My best friend Paris and I was suppose to go to the movies Sunday but her allergies was acting up. She sounded as bad as my grandad did when he was horse, and trust me it was not cute at all! So instead of going out with her I went out with my cousin J.R. we went to go see EVIL DEAD in the movie theater. The movie was great but was not as scary as it was said to be.

After the movies we decided to Wall Mart to buy a laptop and made other stops along the way. I didn't return home until 1:00am which isn't to late for me. When I came through the door i could her my mom snoring so loud my dad stop sleeping and woke up. I told him why i was so late then he let me off the hook. Eventually i took me a nice shower and went to sleep.

2013-04-129519.23.19.jpg        CAM00199.jpg      2012-07-249501.54.28-1.jpg    IMG952012061795162605.jpg
       Zaden                          Best friend Paris                Pebbles              JR and Zaden

Thursday, April 11, 2013

music is love

 
music is love
Music has always been a major part of Kadijah and has always made a huge impact on her life. Singing is one out of three  talents that Kadijah had love the most and unfortunately, as a nineteen year old girl she had it. When Kadijah was a little girl she use to wait until her parents left the house so she could wear her mother hills and perform in the mirror, as if she was in front of a crowd on stage with a brush as a microphone. Kadijah always wanted to try out for talent show auditions but she has always been a very shy person and cant seem to get her self in front of a lot of people. Yolanda Canady (her mother) thinks she have a beautiful voice. She says that she sings just the way her mother did who is now gone but was in the choir of Light Of Peace Baptise Church faithfully.
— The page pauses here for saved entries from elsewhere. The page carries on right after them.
import Summits.NavierStokesRegularity.NavierStokesRegularity.Theorems.TypeICertificateLadderTargetRssCompactness
import Summits.NavierStokesRegularity.NavierStokesRegularity.Theorems.TypeICertificateLadderTargetRssStratumForwardUniqueCyl
import Summits.NavierStokesRegularity.NavierStokesRegularity.Theorems.TypeICertificateLadderTargetRssStratumScrew
import Literature.Analysis.FluidPDE.IsometryInvariance
import Literature.Analysis.FluidPDE.ClassicalSolutionRescale
import HarnessLib

/-!
# Crux `Target` (stmt-NavierStokesRegularity-1217), line `killing-twisted-bernoulli-solitons`,
  stub B5b `stub_windowLiouville`: the HELICAL STRATUM — screw-symmetric Type-I rotating solitons
  do not exist

Support file (theorems only, `--supports stmt-NavierStokesRegularity-1217`), registered sub-goal
`rssStratum_helical` of the c2 lead.

**Theorem (`rssStratum_helical`).** Let `(u, p)` be a classical Navier–Stokes solution on
`ℝ³ × [−1, 0)` with the Type-I bound `‖u(t,x)‖ ≤ C₀/(‖x‖ + √−t)` which is rotated self-similar
with speed `α` (any `α`, including Leray's `α = 0`) and a `C²` profile `U`. If `U` is equivariant
under a SCREW MOTION about the axis with non-zero pitch, `U(R_ψ y + h e₃) = R_ψ U(y)` with `h ≠ 0`
(helical symmetry), then `U = 0`.

Proof (the symmetry–uniqueness trick of `TypeICertificateLadderTargetRssStratumMirror.lean`, with a
rigid motion that does NOT preserve the Type-I bound). The screw conjugate
`ũ(t,x) = R_ψ u(t, R_{−ψ}(x − h e₃))` of the backward extension of `u` is again a classical solution
on `t < 0` (rotation and translation covariance); it is bounded on `t ≤ −1/2` and, since rigid
motions about the axis preserve the distance to the axis, keeps the cylindrical bound
`r‖ũ‖ ≤ C₀`; and it has the SAME slice `U` at `t = −1` (screw symmetry). By forward uniqueness under
cylindrical bounds (`rssStratum_forward_unique_cyl`: KNSS 2009 Thm. 6.1 mildness + uniqueness of
bounded solutions of the Oseen integral equation) `u = ũ` on `(−1, −1/2)`; comparing the two at time
`t` shows that the rotated profile is screw-symmetric with the SECOND pitch `h/√−t`, hence
translation invariant along the axis by `h(1 − 1/√−t)`, an interval of lengths, hence by all
lengths (`rssStratum_transl_of_screw`); the decay `‖U(y)‖ ≤ C₀/(1+‖y‖)` then forces `U = 0`.

(Helically symmetric Navier–Stokes flows are classically globally regular — Mahalov–Titi–Leibovich,
ARMA 112 (1990); the present statement is the Type-I-soliton shadow of that, obtained by symmetry
and uniqueness alone.)

## References

* B. Pineau, V. Vicol, arXiv:2607.09619 (2026): Conj. 1.1, §1.2 (1.6)–(1.10). [PineauVicol2026]
* G. Koch, N. Nadirashvili, G. Seregin, V. Šverák, Acta Math. 203 (2009), Thm. 6.1 (mildness).
  [KochNadirashviliSereginSverak2009]
* A. Majda, A. Bertozzi, *Vorticity and incompressible flow* (CUP 2002), §1.2 Prop. 1.1
  (symmetry covariance). [MajdaBertozziCUP2002]
-/

noncomputable section

namespace Summit.NavierStokesRegularity.NavierStokesRegularity.Theorems

open MeasureTheory Set Function Filter Metric Real
open scoped Topology ContDiff
open Literature.Analysis.FluidPDE Literature.Analysis.FluidPDE.PineauVicol2026

/-! ### Rigid motions about the axis preserve the distance to the axis -/

/-- The distance to the axis is at most the norm. [folklore] -/
private theorem helical_cylRadius_le_norm (x : EuclideanSpace ℝ (Fin 3)) : cylRadius x ≤ ‖x‖ := by
  rw [cylRadius, EuclideanSpace.norm_eq]
  refine Real.sqrt_le_sqrt ?_
  simp only [Fin.sum_univ_three, Real.norm_eq_abs, sq_abs]
  nlinarith [sq_nonneg (x 2)]

/-- Translations along the axis preserve the distance to the axis. [folklore] -/
private theorem helical_cylRadius_sub_smul (x : EuclideanSpace ℝ (Fin 3)) (c : ℝ) :
    cylRadius (x - c • EuclideanSpace.single 2 (1 : ℝ)) = cylRadius x := by
  simp [cylRadius]

/-- `R_ψ (R_{−ψ} z) = z`. [folklore] -/
private theorem helical_rotZ_rotZ_neg (ψ : ℝ) (z : EuclideanSpace ℝ (Fin 3)) :
    rotZ ψ (rotZ (-ψ) z) = z := by
  rw [← rotZ_add, add_neg_cancel, rotZ_zero]

/-! ### The registered sub-goal -/

/-- **THE HELICAL STRATUM (registered sub-goal `rssStratum_helical`).** A Type-I rotated
self-similar classical solution of Pineau–Vicol's class (any speed `α`) whose profile is equivariant
under a screw motion about the axis with non-zero pitch, `U(R_ψ y + h e₃) = R_ψ U(y)`, `h ≠ 0`, is
trivial: `U = 0`. New relative to the source. [cite: PineauVicol2026, Conj. 1.1 and §1.2; KochNadirashviliSereginSverak2009, Thm. 6.1] -/
theorem rssStratum_helical :
    ∀ (C₀ α ψ h : ℝ), h ≠ 0 → ∀ (u : ℝ → EuclideanSpace ℝ (Fin 3) → EuclideanSpace ℝ (Fin 3)) (p : ℝ → EuclideanSpace ℝ (Fin 3) → ℝ) (U : EuclideanSpace ℝ (Fin 3) → EuclideanSpace ℝ (Fin 3)), Literature.Analysis.FluidPDE.IsClassicalNSSolutionOn (Set.Ico (-1) 0) 1 0 u p → (∀ t ∈ Set.Ico (-1 : ℝ) 0, ∀ x : EuclideanSpace ℝ (Fin 3), ‖u t x‖ ≤ C₀ / (‖x‖ + Real.sqrt (-t))) → ContDiff ℝ 2 U → (∀ t ∈ Set.Ico (-1 : ℝ) 0, ∀ x : EuclideanSpace ℝ (Fin 3), u t x = Literature.Analysis.FluidPDE.pvAnsatz α (fun y _ => U y) t x) → (∀ y : EuclideanSpace ℝ (Fin 3), U (Literature.Analysis.FluidPDE.rotZ ψ y + h • EuclideanSpace.single 2 (1 : ℝ)) = Literature.Analysis.FluidPDE.rotZ ψ (U y)) → U = 0 := by
  intro C₀ α ψ h hh u p U hsol hI _hU2 hans hscrew
  set e : EuclideanSpace ℝ (Fin 3) := EuclideanSpace.single 2 (1 : ℝ) with he
  -- non-negativity of the constant and the profile bound
  have hC₀ : 0 ≤ C₀ := by
    have h0 := hI (-1) ⟨le_rfl, by norm_num⟩ 0
    rw [norm_zero, zero_add, neg_neg, Real.sqrt_one, div_one] at h0
    exact (norm_nonneg _).trans h0
  have hUb : ∀ y : EuclideanSpace ℝ (Fin 3), ‖U y‖ ≤ C₀ / (‖y‖ + 1) := fun y =>
    profile_bound_of_typeI hI hans y
  -- backward extension `w` of `u`, classical on `t < 0`, Type-I with constant `C₀`
  obtain ⟨⟨P, hP⟩, hIw⟩ := rssCompact_extend hsol hI hans
  set w : ℝ → EuclideanSpace ℝ (Fin 3) → EuclideanSpace ℝ (Fin 3) :=
    pvAnsatz α (fun y _ => U y) with hw
  -- the screw conjugate `ũ(t,x) = R_ψ w(t, R_{-ψ}(x - h e))`, classical on `t < 0`
  set R : EuclideanSpace ℝ (Fin 3) ≃ₗᵢ[ℝ] EuclideanSpace ℝ (Fin 3) := rotZLIE ψ with hR
  set v : ℝ → EuclideanSpace ℝ (Fin 3) → EuclideanSpace ℝ (Fin 3) :=
    fun t x => rotZ ψ (w t (rotZ (-ψ) (x - h • e))) with hv
  have hQ : ∃ Q : ℝ → EuclideanSpace ℝ (Fin 3) → ℝ, IsClassicalNSSolutionOn (Iio 0) 1 0 v Q := by
    have h1 := hP.conj_linearIsometryEquiv (R := R) isOpen_Iio.uniqueDiffOn
    have h2 := h1.spaceTranslate (-(h • e))
    refine ⟨fun t x => P t (R.symm (-(h • e) + x)), ?_⟩
    have hf : (fun t x => (fun t x => R ((0 : ℝ → EuclideanSpace ℝ (Fin 3) → EuclideanSpace ℝ (Fin 3)) t
        (R.symm x))) t (-(h • e) + x)) = 0 := by
      funext t x; simp
    have hvel : (fun t x => (fun t x => R (w t (R.symm x))) t (-(h • e) + x)) = v := by
      funext t x
      simp only [hv, hR, rotZLIE_apply, rotZLIE_symm_apply, neg_add_eq_sub]
    rw [hf, hvel] at h2
    exact h2
  obtain ⟨Q, hQ⟩ := hQ
  -- bounds on the window `(-2, -1/2]`
  have hwb : ∀ t ∈ Ioc (-2 : ℝ) (-(1 / 2)), ∀ y : EuclideanSpace ℝ (Fin 3), ‖w t y‖ ≤ 2 * C₀ := by
    intro t ht y
    have ht0 : t < 0 := by linarith [ht.2]
    refine (hIw t ht0 y).trans ?_
    have h12 : (1 / 2 : ℝ) ≤ √(-t) := (Real.le_sqrt' (by norm_num)).2 (by nlinarith [ht.2])
    have hden : (1 / 2 : ℝ) ≤ ‖y‖ + √(-t) := by linarith [norm_nonneg y]
    calc C₀ / (‖y‖ + √(-t)) ≤ C₀ / (1 / 2) := div_le_div_of_nonneg_left hC₀ (by norm_num) hden
      _ = 2 * C₀ := by ring
  have hwc : ∀ t ∈ Ioc (-2 : ℝ) (-(1 / 2)), ∀ y : EuclideanSpace ℝ (Fin 3),
      cylRadius y * ‖w t y‖ ≤ C₀ := by
    intro t ht y
    have ht0 : t < 0 := by linarith [ht.2]
    have hs : 0 < √(-t) := Real.sqrt_pos.2 (by linarith)
    have h1 := hIw t ht0 y
    calc cylRadius y * ‖w t y‖ ≤ ‖y‖ * (C₀ / (‖y‖ + √(-t))) :=
          mul_le_mul (helical_cylRadius_le_norm y) h1 (norm_nonneg _) (norm_nonneg _)
      _ ≤ C₀ := by
          rw [mul_div_assoc']
          rw [div_le_iff₀ (by positivity)]
          nlinarith [norm_nonneg y]
  have hL : ∃ L : ℝ, ∀ t ∈ Ioc (-2 : ℝ) (-(1 / 2)), ∀ x : EuclideanSpace ℝ (Fin 3),
      ‖w t x‖ ≤ L ∧ ‖v t x‖ ≤ L :=
    ⟨2 * C₀, fun t ht x => ⟨hwb t ht x, by
      simp only [hv, norm_rotZ]; exact hwb t ht _⟩⟩
  have hD : ∃ D : ℝ, ∀ t ∈ Ioc (-2 : ℝ) (-(1 / 2)), ∀ x : EuclideanSpace ℝ (Fin 3),
      cylRadius x * ‖w t x‖ ≤ D ∧ cylRadius x * ‖v t x‖ ≤ D := by
    refine ⟨C₀, fun t ht x => ⟨hwc t ht x, ?_⟩⟩
    simp only [hv, norm_rotZ]
    have hr : cylRadius x = cylRadius (rotZ (-ψ) (x - h • e)) := by
      rw [cylRadius_rotZ, he, helical_cylRadius_sub_smul]
    rw [hr]
    exact hwc t ht _
  -- the same slice at `t = -1` (screw symmetry)
  have hslice : w (-1) = v (-1) := by
    funext x
    simp only [hv, hw, pvAnsatz_neg_one]
    have key := hscrew (rotZ (-ψ) (x - h • e))
    rw [helical_rotZ_rotZ_neg, sub_add_cancel] at key
    exact key
  -- forward uniqueness, then the algebra of two pitches, then decay
  have heq := rssStratum_forward_unique_cyl w v P Q hP hQ hL hD hslice
  have htrans : ∀ (τ : ℝ) (y : EuclideanSpace ℝ (Fin 3)), U (y + τ • e) = U y :=
    rssStratum_transl_of_screw α ψ h U hh hscrew fun t ht x => by
      have h1 := congr_fun (heq t ht) x
      simpa only [hv, hw] using h1
  -- decay along the axis kills a translation-invariant profile
  have he1 : ‖e‖ = 1 := by
    rw [he, EuclideanSpace.norm_eq]
    simp
  funext y
  rw [Pi.zero_apply]
  by_contra hy
  have hpos : 0 < ‖U y‖ := norm_pos_iff.2 hy
  obtain ⟨n, hn⟩ := exists_nat_gt (C₀ / ‖U y‖ + ‖y‖)
  have hshift := htrans (n : ℝ) y
  have hbound := hUb (y + (n : ℝ) • e)
  rw [hshift] at hbound
  -- `‖y + n e‖ ≥ n - ‖y‖`
  have hge : (n : ℝ) - ‖y‖ ≤ ‖y + (n : ℝ) • e‖ := by
    have h1 : ‖(n : ℝ) • e‖ = n := by
      rw [norm_smul, he1, mul_one, Real.norm_of_nonneg (Nat.cast_nonneg n)]
    have h2 := norm_sub_norm_le ((n : ℝ) • e) (-y)
    rw [norm_neg, h1, sub_neg_eq_add, add_comm ((n : ℝ) • e) y] at h2
    linarith [abs_le.1 (abs_norm_sub_norm_le ((n : ℝ) • e) (-y))]
  have hden : C₀ / ‖U y‖ < ‖y + (n : ℝ) • e‖ + 1 := by linarith
  have hden0 : 0 < ‖y + (n : ℝ) • e‖ + 1 := by positivity
  have : C₀ / (‖y + (n : ℝ) • e‖ + 1) < ‖U y‖ := by
    rw [div_lt_iff₀ hden0]
    have := (div_lt_iff₀ hpos).1 hden
    linarith
  linarith

end Summit.NavierStokesRegularity.NavierStokesRegularity.Theorems

end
Cynthia Hinton (her aunt) said her voice also reminds her of how beautiful her mother sung every Sunday.





Monday, April 8, 2013

Inside and Outside Of School

IMG952013030895165049.jpg
Inside and outside of school I have two different personalities. I am more into my work in school while outside of school I am a party girl. Don't get it twisted I do have a sense of humor in school but I try not because it gets the best of me at time. This year in school I take a lot more serious then my past years because I am currently a senior! By that being said you may understand why I am so into my school work, I mean I do have to GRADUATE. Outside of school I am a hard worker. My parents does not always have the money to give me what I need and want so of course like any other person like me I have to work for it, but hard work pays off. Outside of school I pretty much live like any other 19 year old girl would. WILD AND FREE but not to wild all though I am a risk taker.